Under the condition of stirring, dissolving alpha-CD and KH-550 in water according to the mass ratio of 20:1 to ensure that the concentration of KH-550 is 0.16 wt% and the concentration of alpha-CD is 1.6 wt%, and uniformly dissolving to obtain an alpha-CD aqueous solution containing KH-550, wherein the alpha-CD aqueous solution is used as an aqueous phase solution of interfacial polymerization. In addition, adding a TPC organic phase monomer into n-hexane under the condition of stirring, and fully dissolving to obtain 0.30 wt% of TMC n-hexane solution as an oil phase solution of interfacial polymerization;

(2) silane coupling agent assisted interfacial polymerization of cyclodextrins

Fully soaking a polysulfone membrane with the molecular weight cutoff of 60kDa in deionized water, taking out, soaking in the water phase solution prepared in the step (1) for 35min, taking out, then placing in the oil phase solution prepared in the step (1), and carrying out interface reaction for 35 min;

(3) post-treatment of modified polysulfone membranes

And (3) after the interfacial polymerization reaction is finished, placing the modified polysulfone composite membrane obtained in the step (2) in a 65 ℃ oven for thermal crosslinking for 23min, then placing the modified polysulfone composite membrane in a water solution with the pH of 12.5 for 1.8h, taking out the modified polysulfone composite membrane, and washing the modified polysulfone composite membrane with deionized water until the surface is neutral, thus obtaining the silane coupling agent-assisted cyclodextrin interfacial polymerization modified polysulfone membrane.

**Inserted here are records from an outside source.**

import Summits.RiemannHypothesis.RiemannHypothesis.Theorems.SoloInformedGroundStateEquation
import Summits.RiemannHypothesis.RiemannHypothesis.Theorems.SoloInformedGroundStatePairing
import Literature.NumberTheory.LFunctions.WeilMellinPolyDecay
import HarnessLib

/-!
# The honest pairing: a ground state is a weak eigenfunction, `W(u ⋆ h̃) = ε(a) ⟨u, h⟩`

Solo programme `solo-RiemannHypothesis-informed`, session 25 (part 2 of the Euler–Lagrange step;
part 1 is `SoloInformedGroundStateEquation.lean`).  Everything here is proved unconditionally.

For `u ∈ L²` vanishing a.e. off the window `[-a, a]` and a test `h`, the convolution `u ⋆ h̃` is a
genuine Weil test function (smooth, compactly supported), so `W(u ⋆ h̃)` is an honest complex number —
the distribution `W` convolved with `u`, tested against `h`.  Through the explicit formula
(`explicit_formula_holds`, no Riemann hypothesis) and the window bound
`|v̂(ρ)| ≤ e^{a/2} √(2a) ‖v‖₂` in the critical strip, the map `v ↦ W(v ⋆ h̃)` is `L²`-Lipschitz on
window functions (`exists_norm_weilFunctional_weilConv_le`).  Passing to the limit in the weak
Euler–Lagrange equation along a minimising sequence (`tendsto_weilCross_of_minimizing`) gives, for every
normalised minimising sequence of window tests `gₙ → u` in `L²` — in particular for every ground state
`IsWeilGroundState a u` — and every test `h` supported in `[-a, a]`:

  `W(u ⋆ h̃) = ε(a) · ∫ u · conj h`                     (`weilFunctional_weilConv_groundState`),

Bombieri's variational equation (2000, Lemma 1, (4.2)) in the operator-free encoding.  At an ONSET
`a₀` of negativity of `ε` (`IsWeilOnset a₀`, `ε(a₀) = 0`) every ground state `u` is therefore a nonzero
`L²` function on the window with `W(u ⋆ h̃) = 0` for ALL window tests `h`: a null vector of the
truncated Weil convolution (`weilFunctional_weilConv_eq_zero_of_onset`).  Consequently
(`riemannHypothesis_of_weilConv_injective`): if ground states exist on the windows `a ≥ log 3 / 2`
(Bombieri 2000 Thm. 3; hypothesis) and on each such window the only `u ∈ L²(-a, a)` with
`W(u ⋆ h̃) = 0` for all window tests `h` is `u = 0` a.e., then the Riemann hypothesis holds.

References: E. Bombieri, *Remarks on Weil's quadratic functional in the theory of prime numbers, I*,
Rend. Lincei (9) 11 (2000), §4 [Bombieri2000Weil].
-/

noncomputable section

open Complex Filter Set Topology MeasureTheory
open Literature.NumberTheory.LFunctions
open Literature.NumberTheory.LFunctions.ConnesVanSuijlekom
open scoped ComplexConjugate Convolution

namespace Summit.RiemannHypothesis.RiemannHypothesis.Theorems

variable {a : ℝ} {g h u v w : ℝ → ℂ}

(4) Use of modified membranes

Carrying out a water contact angle test on the prepared KH-550/alpha-CD polysulfone composite nanofiltration membrane to obtain a water contact angle of 73 degrees, and carrying out a nanofiltration separation performance test in a cross-flow nanofiltration device under the following test conditions: the feed liquid is 10.0ppm Evans blue aqueous solution, the pressure is 0.6MPa, the retention rate of the Evans blue aqueous solution is 92.6 percent, and the water flux is 30.6L/(m²·h·MPa)。